What to do ▸ After finding the line with "theorem wsupp_Vap (u" in the entries below, retype exactly each line from there through the line with "theorem Vap_smul (u", including that final line.

Extracted material ▸
== Segment start ==

import Mathlib
import HarnessLib
import Literature.Analysis.FluidPDE.Tao2016AveragedNS.TaylorChainCertificate
import Summits.NavierStokesRegularity.NavierStokesRegularity.Theorems.TaylorModelRungThreeReadoutFlowVar

/-!
# Line `taylor-model` on crux K1b-DR (stmt-NavierStokesRegularity-23954) — stub G1 (`ChainEnclosureHolds`),
# helper 1: tools over an ARBITRARY flow package

First helper toward the registered stub `stub_chain : ChainEnclosureHolds` (skeleton v4 `a500375dfcc940c7`);
everything here is stated for an arbitrary `φ` with `IsFlowPackage cd φ` (clauses F0–F5 only), so the sibling
stubs G2–G4 can import it:

* weighted-ball algebra: `inBall_mono`, `inBall_add`, `inBall_sub`, `inBall_neg`, `inBall_zero`,
  `inBall_trunc_iff`, `inBall_congr_window`;
* window support and LINEARITY of the certificate's variational polynomial: `wsupp_Wv`, `wsupp_Vap`,
  `Vap_add`, `Vap_smul`, `Vap_zero`, `Vap_sub`, `Vap_trunc` (from the `Wv` recursion clauses of `Chain` via the jet
  identification `toVec_varTable_eq_varJet` and `varJet_add/smul`);
* flows of a package only see the window of the datum on guarded horizons: `stAt_congr_window` (F1 + F2);
  off-window components vanish: `stAt_off_window`, `wsupp_stAt`.

MODEL-lattice bookkeeping only (rung TL-M3); nothing here is a statement about the Navier–Stokes equations.
-/

noncomputable section

-- the sub-problem namespace repeats the summit name by design (D-0017)
set_option linter.dupNamespace false

namespace Summit.NavierStokesRegularity.NavierStokesRegularity.Theorems.TaylorModelReadout

open scoped BigOperators
open Set Finset Literature.Analysis.FluidPDE.TaoCascade Literature.Analysis.FluidPDE.TaoCascade.TaylorChain

variable {cd : CertData}

/-! ### Weighted-ball algebra -/

/-- Monotonicity of the weighted ball in the radius (weights positive). [folklore] -/
theorem inBall_mono {j : ℕ} (hω : ∀ k, 0 < cd.ω j k) {y : Fin 4 → ℤ → ℝ} {N N' : ℝ} (h : cd.InBall j y N)
    (hle : N ≤ N') : cd.InBall j y N' := fun i k h1 h2 =>
  (h i k h1 h2).trans (mul_le_mul_of_nonneg_right hle (hω k).le)

/-- Sums of weighted balls. [folklore] -/
theorem inBall_add {j : ℕ} {y y' : Fin 4 → ℤ → ℝ} {N N' : ℝ} (h : cd.InBall j y N) (h' : cd.InBall j y' N') :
    cd.InBall j (y + y') (N + N') := fun i k h1 h2 => by
  rw [Pi.add_apply, Pi.add_apply, add_mul]
  exact (abs_add_le _ _).trans (add_le_add (h i k h1 h2) (h' i k h1 h2))

/-- Negation preserves weighted balls. [folklore] -/
theorem inBall_neg {j : ℕ} {y : Fin 4 → ℤ → ℝ} {N : ℝ} (h : cd.InBall j y N) : cd.InBall j (-y) N :=
  fun i k h1 h2 => by rw [Pi.neg_apply, Pi.neg_apply, abs_neg]; exact h i k h1 h2

/-- Differences of weighted balls. [folklore] -/
theorem inBall_sub {j : ℕ} {y y' : Fin 4 → ℤ → ℝ} {N N' : ℝ} (h : cd.InBall j y N) (h' : cd.InBall j y' N') :
    cd.InBall j (y - y') (N + N') := by
  rw [sub_eq_add_neg]; exact inBall_add h (inBall_neg h')

/-- `0` is in the ball of radius `0`. [folklore] -/
theorem inBall_zero (j : ℕ) : cd.InBall j 0 0 := fun i k _ _ => by simp

/-- The weighted ball only sees the window. [folklore] -/
theorem inBall_trunc_iff {j : ℕ} {y : Fin 4 → ℤ → ℝ} {N : ℝ} : cd.InBall j (trunc cd y) N ↔ cd.InBall j y N := by
  constructor
  · intro h i k h1 h2
    have := h i k h1 h2
    simpa [trunc, h1, h2] using this
  · intro h i k h1 h2
    simpa [trunc, h1, h2] using h i k h1 h2

/-- States agreeing on the window lie in the same weighted balls. [folklore] -/
theorem inBall_congr_window {j : ℕ} {y y' : Fin 4 → ℤ → ℝ} {N : ℝ}
    (hyy : ∀ i k, -cd.Kb ≤ k → k ≤ cd.Ka → y i k = y' i k) (h : cd.InBall j y N) : cd.InBall j y' N :=
  fun i k h1 h2 => by rw [← hyy i k h1 h2]; exact h i k h1 h2

/-! ### Window support and linearity of the variational polynomial -/

section Vap

variable {j s : ℕ}
  (hW0 : ∀ (v : Fin 4 → ℤ → ℝ) i k, cd.Wv j s 0 v i k = if -cd.Kb ≤ k ∧ k ≤ cd.Ka then v i k else 0)
  (hWrec : ∀ n, n < cd.pdeg → ∀ (v : Fin 4 → ℤ → ℝ) i k, ((n : ℝ) + 1) * cd.Wv j s (n + 1) v i k =
    ∑ m' ∈ Finset.range (n + 1), (cd.Qb (cd.P j s m') (cd.Wv j s (n - m') v) i k +
      cd.Qb (cd.Wv j s (n - m') v) (cd.P j s m') i k))
include hW0 hWrec

/-- The variational jets of the certificate are window-supported (the recursion's right-hand side is, being
built from `Qb`). [folklore] -/
theorem wsupp_Wv : ∀ n, n ≤ cd.pdeg → ∀ v : Fin 4 → ℤ → ℝ, cd.Wsupp (cd.Wv j s n v) := by
  intro n
  induction n with
  | zero => intro _ v i k hk; rw [hW0]; simp [hk]
  | succ n _ =>
    intro hn v i k hk
    have h := hWrec n (Nat.lt_of_succ_le hn) v i k
    have hz : ∑ m' ∈ Finset.range (n + 1), (cd.Qb (cd.P j s m') (cd.Wv j s (n - m') v) i k +
        cd.Qb (cd.Wv j s (n - m') v) (cd.P j s m') i k) = 0 := by
      refine Finset.sum_eq_zero fun m' _ => ?_
      rw [wsupp_Qb cd _ _ i k hk, wsupp_Qb cd _ _ i k hk, add_zero]
    rw [hz] at h
    have hk' : ((n : ℝ) + 1) ≠ 0 := by positivity
    exact (mul_eq_zero.1 h).resolve_left hk'

/-- The variational polynomial `Vap` is window-supported. [folklore] -/
theorem wsupp_Vap (u : ℝ) (v : Fin 4 → ℤ → ℝ) : cd.Wsupp (cd.Vap j s u v) := by
  intro i k hk
  simp only [CertData.Vap]
  refine Finset.sum_eq_zero fun n hn => ?_
  rw [wsupp_Wv hW0 hWrec n (Nat.lt_succ_iff.1 (Finset.mem_range.1 hn)) v i k hk, zero_mul]

variable (hP : ∀ n, n ≤ cd.pdeg → toVec cd (cd.P j s n) = taylorJet (Qw cd) (toVec cd (cd.x j s)) n)
include hP

/-- Jet identification for `Wv` (from the recursion clauses). [folklore] -/
theorem toVec_Wv (v : Fin 4 → ℤ → ℝ) : ∀ n, n ≤ cd.pdeg →
    toVec cd (cd.Wv j s n v) = varJet (Qw cd) (toVec cd (cd.x j s)) (toVec cd v) n :=
  toVec_varTable_eq_varJet (W := fun n => cd.Wv j s n v) hP (hW0 v) (fun n hn i k => hWrec n hn v i k)

/-- `Vap` is additive in the vector argument. [folklore] -/
theorem Vap_add (u : ℝ) (v v' : Fin 4 → ℤ → ℝ) : cd.Vap j s u (v + v') = cd.Vap j s u v + cd.Vap j s u v' := by
  refine eq_of_toVec_eq cd (wsupp_Vap hW0 hWrec u _) ?_ ?_
  · intro i k hk
    rw [Pi.add_apply, Pi.add_apply, wsupp_Vap hW0 hWrec u v i k hk, wsupp_Vap hW0 hWrec u v' i k hk, add_zero]
  · funext c
    rw [toVec_add, Pi.add_apply, toVec_Vap (toVec_Wv hW0 hWrec hP (v + v')) u c,
      toVec_Vap (toVec_Wv hW0 hWrec hP v) u c, toVec_Vap (toVec_Wv hW0 hWrec hP v') u c, ← Finset.sum_add_distrib]
    refine Finset.sum_congr rfl fun n _ => ?_
    rw [toVec_add, varJet_add (Qw cd) (toVec cd (cd.x j s)) (fun a b b' => (isLinearMap_Qw_right cd a).map_add b b')
      (fun a a' b => (isLinearMap_Qw_left cd b).map_add a a')]
    rw [Pi.add_apply]; ring

/-- `Vap` is homogeneous in the vector argument. [folklore] -/
theorem Vap_smul (u r : ℝ) (v : Fin 4 → ℤ → ℝ) : cd.Vap j s u (r • v) = r • cd.Vap j s u v := by
  refine eq_of_toVec_eq cd (wsupp_Vap hW0 hWrec u _) ?_ ?_
  · intro i k hk
    rw [Pi.smul_apply, Pi.smul_apply, wsupp_Vap hW0 hWrec u v i k hk, smul_zero]
  · funext c
    rw [toVec_smul, Pi.smul_apply, toVec_Vap (toVec_Wv hW0 hWrec hP (r • v)) u c,
      toVec_Vap (toVec_Wv hW0 hWrec hP v) u c, smul_eq_mul, Finset.mul_sum]
    refine Finset.sum_congr rfl fun n _ => ?_
    rw [toVec_smul, varJet_smul (Qw cd) (toVec cd (cd.x j s)) (fun r a b => (isLinearMap_Qw_right cd a).map_smul r b)
      (fun r a b => (isLinearMap_Qw_left cd b).map_smul r a)]
    rw [Pi.smul_apply, smul_eq_mul]; ring

/-- `Vap 0 = 0`. [folklore] -/
theorem Vap_zero (u : ℝ) : cd.Vap j s u 0 = 0 := by
  have h := Vap_smul hW0 hWrec hP u 0 0
  rwa [zero_smul, zero_smul] at h

/-- `Vap` respects subtraction. [folklore] -/
theorem Vap_sub (u : ℝ) (v v' : Fin 4 → ℤ → ℝ) : cd.Vap j s u (v - v') = cd.Vap j s u v - cd.Vap j s u v' := by
  rw [sub_eq_add_neg, Vap_add hW0 hWrec hP, ← neg_one_smul ℝ v', Vap_smul hW0 hWrec hP, neg_one_smul,
    sub_eq_add_neg]

omit hP in
/-- `Vap` only sees the window of its vector argument. [folklore] -/
theorem Vap_trunc (u : ℝ) (v : Fin 4 → ℤ → ℝ) : cd.Vap j s u (trunc cd v) = cd.Vap j s u v := by
  -- both sides are the same polynomial of window-supported tables with the same initial truncation
  have h0' : ∀ i k, cd.Wv j s 0 (trunc cd v) i k = cd.Wv j s 0 v i k := by
    intro i k
    rw [hW0, hW0]
    by_cases hk : -cd.Kb ≤ k ∧ k ≤ cd.Ka <;> simp [trunc, hk]
  have hall : ∀ n, n ≤ cd.pdeg → cd.Wv j s n (trunc cd v) = cd.Wv j s n v := by
    intro n
    induction n using Nat.strong_induction_on with
    | _ n ih =>
      intro hn
      cases n with
      | zero => funext i k; exact h0' i k
      | succ n =>
        funext i k
        have hlt : n < cd.pdeg := Nat.lt_of_succ_le hn
        have h1 := hWrec n hlt (trunc cd v) i k
        have h2 := hWrec n hlt v i k
        have hs : ∑ m' ∈ Finset.range (n + 1), (cd.Qb (cd.P j s m') (cd.Wv j s (n - m') (trunc cd v)) i k +
            cd.Qb (cd.Wv j s (n - m') (trunc cd v)) (cd.P j s m') i k) =
            ∑ m' ∈ Finset.range (n + 1), (cd.Qb (cd.P j s m') (cd.Wv j s (n - m') v) i k +
            cd.Qb (cd.Wv j s (n - m') v) (cd.P j s m') i k) := by
          refine Finset.sum_congr rfl fun m' _ => ?_
          rw [ih (n - m') (Nat.lt_succ_of_le (Nat.sub_le n m')) ((Nat.sub_le n m').trans hlt.le)]
        rw [hs, ← h2] at h1
        have hk' : ((n : ℝ) + 1) ≠ 0 := by positivity
        exact mul_left_cancel₀ hk' h1
  funext i k
  simp only [CertData.Vap]
  refine Finset.sum_congr rfl fun n hn => ?_
  rw [hall n (Nat.lt_succ_iff.1 (Finset.mem_range.1 hn))]

end Vap

/-! ### Package flows only see the window of the datum; off-window components vanish -/

/-- Off-window components of a package flow vanish (F0). [folklore] -/
theorem stAt_off_window {φ : Flow} (hF : IsFlowPackage cd φ) {j : ℕ} (hj : j ≤ cd.N₀) (z : Fin 4 → ℤ → ℝ)
    (t : ℝ) : cd.Wsupp (stAt φ j z t) := fun i k hk => (hF j hj).1 z i k hk t

/-- **Window congruence of package flows** (F1 + F2): two data agreeing on the window have the same flow on
every guarded horizon. [folklore] -/
theorem stAt_congr_window {φ : Flow} (hF : IsFlowPackage cd φ) {j : ℕ} (hj : j ≤ cd.N₀) {z z' : Fin 4 → ℤ → ℝ}
    (hzz : ∀ i k, -cd.Kb ≤ k → k ≤ cd.Ka → z i k = z' i k) {m T : ℝ} (hm : 0 ≤ m) (hz : cd.InBall j z m)
    (hT : 0 ≤ T) (hg : cd.bb j * m * T < 1) {t : ℝ} (ht : t ∈ Icc 0 T) : stAt φ j z t = stAt φ j z' t := by
  obtain ⟨h0, h1, h2, -⟩ := hF j hj
  -- the flow from `z` solves from the window values of `z'`
  have hsol := (h1 z m T hm hz hT hg).1
  have hψ : ∀ i k, -cd.Kb ≤ k → k ≤ cd.Ka → φ j z i k 0 = z' i k ∧ ∀ t' ∈ Icc 0 T,
      HasDerivWithinAt (φ j z i k)
        (quadTerm 1 cd.α (fun j' n s' => if -cd.Kb ≤ n ∧ n ≤ cd.Ka then φ j z j' n s' else 0) i k t')
        (Icc 0 T) t' := by
    intro i k hk1 hk2
    obtain ⟨a, b⟩ := hsol i k hk1 hk2
    exact ⟨a.trans (hzz i k hk1 hk2), b⟩
  have huniq := h2 z' T (fun i k => φ j z i k) hT hψ
  funext i k
  by_cases hk : -cd.Kb ≤ k ∧ k ≤ cd.Ka
  · exact huniq i k hk.1 hk.2 t ht
  · rw [stAt, stAt, h0 z i k hk t, h0 z' i k hk t]

end Summit.NavierStokesRegularity.NavierStokesRegularity.Theorems.TaylorModelReadout

end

== Segment end ==

Response to this task ▸
theorem wsupp_Vap (u : ℝ) (v : Fin 4 → ℤ → ℝ) : cd.Wsupp (cd.Vap j s u v) := by
  intro i k hk
  simp only [CertData.Vap]
  refine Finset.sum_eq_zero fun n hn => ?_
  rw [wsupp_Wv hW0 hWrec n (Nat.lt_succ_iff.1 (Finset.mem_range.1 hn)) v i k hk, zero_mul]

variable (hP : ∀ n, n ≤ cd.pdeg → toVec cd (cd.P j s n) = taylorJet (Qw cd) (toVec cd (cd.x j s)) n)
include hP

/-- Jet identification for `Wv` (from the recursion clauses). [folklore] -/
theorem toVec_Wv (v : Fin 4 → ℤ → ℝ) : ∀ n, n ≤ cd.pdeg →
    toVec cd (cd.Wv j s n v) = varJet (Qw cd) (toVec cd (cd.x j s)) (toVec cd v) n :=
  toVec_varTable_eq_varJet (W := fun n => cd.Wv j s n v) hP (hW0 v) (fun n hn i k => hWrec n hn v i k)

/-- `Vap` is additive in the vector argument. [folklore] -/
theorem Vap_add (u : ℝ) (v v' : Fin 4 → ℤ → ℝ) : cd.Vap j s u (v + v') = cd.Vap j s u v + cd.Vap j s u v' := by
  refine eq_of_toVec_eq cd (wsupp_Vap hW0 hWrec u _) ?_ ?_
  · intro i k hk
    rw [Pi.add_apply, Pi.add_apply, wsupp_Vap hW0 hWrec u v i k hk, wsupp_Vap hW0 hWrec u v' i k hk, add_zero]
  · funext c
    rw [toVec_add, Pi.add_apply, toVec_Vap (toVec_Wv hW0 hWrec hP (v + v')) u c,
      toVec_Vap (toVec_Wv hW0 hWrec hP v) u c, toVec_Vap (toVec_Wv hW0 hWrec hP v') u c, ← Finset.sum_add_distrib]
    refine Finset.sum_congr rfl fun n _ => ?_
    rw [toVec_add, varJet_add (Qw cd) (toVec cd (cd.x j s)) (fun a b b' => (isLinearMap_Qw_right cd a).map_add b b')
      (fun a a' b => (isLinearMap_Qw_left cd b).map_add a a')]
    rw [Pi.add_apply]; ring

/-- `Vap` is homogeneous in the vector argument. [folklore] -/
theorem Vap_smul (u r : ℝ) (v : Fin 4 → ℤ → ℝ) : cd.Vap j s u (r • v) = r • cd.Vap j s u v := by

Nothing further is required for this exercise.